Twenty-two patients (11 women; mean age, 61 ± 20 years) with acute chest pain underwent 25 dual-layer non-contrast and contrast-enhanced CT. CT-angiography images were retrospectively processed using two-material decomposition analysis, where we defined the first material as the content of a region of interest placed in the ascending aorta for each patient, and the second material as water. Two independent radiologists assessed the images from the second material termed "dark-blood" images and the TNC images regarding contrast-to-noise ratio (CNR) between the wall and the lumen, diagnostic quality regarding the presence of aortic wall thickening, and the inner/outer vessel wall conspicuity.

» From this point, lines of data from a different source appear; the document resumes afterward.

import Mathlib
import Literature.Geometry.DiscreteGeometry.TwoShellPatterns

/-!
# Two-shell-good regions are relatively dense
(route `HullMinimality`, crux `LayeredWindows` = stmt-AtomisticToContinuum-11778, line `registered`,
stub S5 `stub_goodRegionDense`)

If every particle within `ρ` of `x i` is two-shell good (`IsTwoShellGood (1/20) (47/50) 1`), then
every point `y` with `dist y (x i) + r₀ ≤ ρ / 2` has a particle within `r₀`, where
`r₀ = 1 + 1 / (2 c₀ - 1/10)` depends only on a covering constant `c₀ > 1/10` of the unit
(first-shell) vectors of the two patterns: for every `u` some unit pattern vector `v` has
`⟪v, u⟫ ≥ c₀ ‖u‖`.

PROOF (nearest-particle descent). Let `p` minimise `dist (x p) y` and put `r := dist (x p) y`. If
`r < r₀` we are done. Otherwise `r ≥ r₀ ≥ 1` and `dist (x p) (x i) ≤ r + dist y (x i) ≤ ρ`, so `p`
is good at some scale `a ∈ [47/50, 1]` with isometry `A`, pattern `P` and assignment `f`. A linear
isometry of `ℝ³` is onto, so `y - x p = A u'` with `‖u'‖ = r`; the covering hypothesis gives a
unit vector `v ∈ P` with `⟪A v, y - x p⟫ = ⟪v, u'⟫ ≥ c₀ r`. Then
`‖x p + a • A v - y‖² = a² - 2 a ⟪A v, y - x p⟫ + r² ≤ a² - 2 a c₀ r + r² < (r - a/20)²`
(the last because `a · 399/400 < 1 < r (2 c₀ - 1/10)`), so the particle `x (f v)`, which is within
`a/20` of `x p + a • A v`, is strictly closer to `y` than `x p` — a contradiction.
-/

noncomputable section

open scoped BigOperators Classical InnerProductSpace

namespace Summit.AtomisticToContinuum.Crystallization.Theorems.LayeredWindowsLocal

open Literature.Geometry.DiscreteGeometry

local notation "E3" => EuclideanSpace ℝ (Fin 3)

/-- The scalar inequality of the descent step: with `k = 2 c₀ - 1/10 > 0`, `a ∈ [47/50, 1]`,
`r ≥ 1 + 1/k` and `d² ≤ a² - 2 a c₀ r + r²`, one has `d < r - a/20` (because
`a² - 2 a c₀ r + r² < (r - a/20)²` amounts to `a · 399/400 < r k`, and `r k ≥ k + 1 > 1`, while
`r - a/20 ≥ 0`). -/
theorem goodRegionDense_descent_ineq {c₀ a r d : ℝ} (hc₀ : 1 / 10 < c₀) (ha1 : 47 / 50 ≤ a)
    (ha2 : a ≤ 1) (hr : 1 + 1 / (2 * c₀ - 1 / 10) ≤ r)
    (hd2 : d ^ 2 ≤ a ^ 2 - 2 * a * c₀ * r + r ^ 2) : d < r - a / 20 := by
  have hk : 0 < 2 * c₀ - 1 / 10 := by linarith
  have h1 : (1 + 1 / (2 * c₀ - 1 / 10)) * (2 * c₀ - 1 / 10) = (2 * c₀ - 1 / 10) + 1 := by
    rw [add_mul, one_mul, one_div_mul_cancel hk.ne']
  have h2 : (1 + 1 / (2 * c₀ - 1 / 10)) * (2 * c₀ - 1 / 10) ≤ r * (2 * c₀ - 1 / 10) :=
    mul_le_mul_of_nonneg_right hr hk.le
  have hrk : 1 < r * (2 * c₀ - 1 / 10) := by linarith
  have ha0 : 0 < a := by linarith
  have h3 : a * (399 / 400) < r * (2 * c₀ - 1 / 10) := by linarith
  have h4 : a * (a * (399 / 400)) < a * (r * (2 * c₀ - 1 / 10)) := mul_lt_mul_of_pos_left h3 ha0
  have h5 : d ^ 2 < (r - a / 20) ^ 2 := by nlinarith
  have h6 : 0 ≤ r - a / 20 := by
    have : 0 < 1 / (2 * c₀ - 1 / 10) := one_div_pos.2 hk
    linarith
  exact lt_of_pow_lt_pow_left₀ 2 h6 h5

/-- Expansion of `‖a • w - z‖²` for a unit vector `w` of a real inner product space:
`‖a • w - z‖² = a² - 2 a ⟪w, z⟫ + ‖z‖²`. -/
theorem goodRegionDense_norm_sq_expand (w z : E3) (a : ℝ) (hw : ‖w‖ = 1) :
    ‖a • w - z‖ ^ 2 = a ^ 2 - 2 * a * ⟪w, z⟫_ℝ + ‖z‖ ^ 2 := by
  rw [norm_sub_sq_real, norm_smul, hw, mul_one, real_inner_smul_left, Real.norm_eq_abs, sq_abs]
  ring

/-- A linear isometry of `ℝ³` is onto (finite dimension): every vector is of the form `A u`. -/
theorem goodRegionDense_isometry_surjective (A : E3 →ₗᵢ[ℝ] E3) (w : E3) : ∃ u : E3, A u = w := by
  refine ⟨(A.toLinearIsometryEquiv rfl).symm w, ?_⟩
  rw [← LinearIsometry.toLinearIsometryEquiv_apply A rfl, LinearIsometryEquiv.apply_symm_apply]

/-- **Stub S5 `stub_goodRegionDense` (two-shell-good regions are relatively dense).** Given a
covering constant `c₀ > 1/10` of the unit vectors of both two-shell patterns, there is `r₀ ≥ 1`
such that: if every particle within `ρ` of `x i` is two-shell good, then every point `y` with
`dist y (x i) + r₀ ≤ ρ / 2` has a particle within `r₀` (the particle nearest to `y`, if at distance
`r ≥ r₀`, is good, and its neighbour along a pattern direction making cosine `≥ c₀` with `y - x p`
is strictly closer to `y`). -/
theorem stub_goodRegionDense :
    ∀ c₀ : ℝ, 1 / 10 < c₀ → (∀ P : Finset E3, (P = fccTwoShellPattern ∨ P = hcpTwoShellPattern) → ∀ u : E3, ∃ v ∈ P, ‖v‖ = 1 ∧ c₀ * ‖u‖ ≤ ⟪v, u⟫_ℝ) → ∃ r₀ : ℝ, 1 ≤ r₀ ∧ ∀ (N : ℕ) (x : Fin N → E3) (i : Fin N) (ρ : ℝ), (∀ j : Fin N, dist (x j) (x i) ≤ ρ → IsTwoShellGood (1 / 20) (47 / 50) 1 x j) → ∀ y : E3, dist y (x i) + r₀ ≤ ρ / 2 → ∃ j : Fin N, dist (x j) y < r₀ := by
  intro c₀ hc₀ hcov
  have hk : 0 < 2 * c₀ - 1 / 10 := by linarith
  have hk1 : 0 < 1 / (2 * c₀ - 1 / 10) := one_div_pos.2 hk
  refine ⟨1 + 1 / (2 * c₀ - 1 / 10), by linarith, ?_⟩
  intro N x i ρ hgood y hy
  -- the particle nearest to `y`
  obtain ⟨p, -, hpmin⟩ :=
    Finset.exists_min_image Finset.univ (fun j => dist (x j) y) ⟨i, Finset.mem_univ i⟩
  refine ⟨p, ?_⟩
  by_contra hfar
  rw [not_lt] at hfar
  -- `x p` is no farther from `y` than `x i`, hence within `ρ` of `x i`: it is good
  have hpy : dist (x p) y ≤ dist y (x i) := by
    rw [dist_comm y (x i)]
    exact hpmin i (Finset.mem_univ i)
  have hpi : dist (x p) (x i) ≤ ρ :=
    calc dist (x p) (x i) ≤ dist (x p) y + dist y (x i) := dist_triangle _ _ _
      _ ≤ ρ := by linarith
  obtain ⟨a, ha1, ha2, A, P, f, hP, hf, -, -⟩ := hgood p hpi
  -- pull `y - x p` back through the (onto) isometry `A` and cover it by a unit pattern vector
  obtain ⟨u', hu'⟩ := goodRegionDense_isometry_surjective A (y - x p)
  obtain ⟨v, hvP, hv1, hvu⟩ := hcov P hP u'
  have hyr : ‖y - x p‖ = dist (x p) y := by rw [← dist_eq_norm, dist_comm]
  have hnu' : ‖u'‖ = dist (x p) y := by rw [← A.norm_map u', hu', hyr]
  have hinner : ⟪A v, y - x p⟫_ℝ = ⟪v, u'⟫_ℝ := by rw [← hu', A.inner_map_map]
  have hAv : ‖A v‖ = 1 := by rw [A.norm_map, hv1]
  have ha0 : 0 ≤ a := by linarith
  -- the ideal site `x p + a • A v` is at squared distance `≤ a² - 2 a c₀ r + r²` from `y`
  have hd2 : dist (x p + a • A v) y ^ 2 ≤
      a ^ 2 - 2 * a * c₀ * dist (x p) y + dist (x p) y ^ 2 := by
    have h1 : dist (x p + a • A v) y = ‖a • A v - (y - x p)‖ := by
      rw [dist_eq_norm]
      congr 1
      abel
    rw [h1, goodRegionDense_norm_sq_expand (A v) (y - x p) a hAv, hinner, hyr]
    rw [hnu'] at hvu
    have h2 : a * (c₀ * dist (x p) y) ≤ a * ⟪v, u'⟫_ℝ := mul_le_mul_of_nonneg_left hvu ha0
    linarith
  -- hence at distance `< r - a/20`, and the matched particle `x (f v)` beats `x p`
  have hdesc : dist (x p + a • A v) y < dist (x p) y - a / 20 :=
    goodRegionDense_descent_ineq hc₀ ha1 ha2 hfar hd2
  obtain ⟨-, hq⟩ := hf v hvP
  have hlt : dist (x (f v)) y < dist (x p) y :=
    calc dist (x (f v)) y ≤ dist (x (f v)) (x p + a • A v) + dist (x p + a • A v) y :=
          dist_triangle _ _ _
      _ < 1 / 20 * a + (dist (x p) y - a / 20) := add_lt_add_of_le_of_lt hq hdesc
      _ = dist (x p) y := by ring
  exact absurd (hpmin (f v) (Finset.mem_univ _)) (not_le.2 hlt)

end Summit.AtomisticToContinuum.Crystallization.Theorems.LayeredWindowsLocal

end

Diagnostic quality scores in normal aortic segments were 0.9 ± 0.3 and 2.7 ± 0.6 (p < 0.001) and wall conspicuity scores were 0.7 ± 0.5 and 1.8 ± 0.3 (p < 0.001) on TNC and dark-blood images, respectively. In aortic segments with IMH, diagnostic quality scores were 1.7 ± 0.5 and 2.4 ± 0.6 (p < 0.001) and wall conspicuity scores were 0.7 ± 0.7 and 1.8 ± 0.3 (p < 0.001) on TNC and dark-blood images, respectively. In normal aortic segments, CNRs were 0.3 ± 0.2 and 2.8 ± 0.9 on TNC and dark-blood images, respectively (p < 0.001). In aortic segments with IMH, CNRs were 0.3 ± 0.2 and 4.0 ± 1.0 on TNC and dark-blood images, respectively (p < 0.001).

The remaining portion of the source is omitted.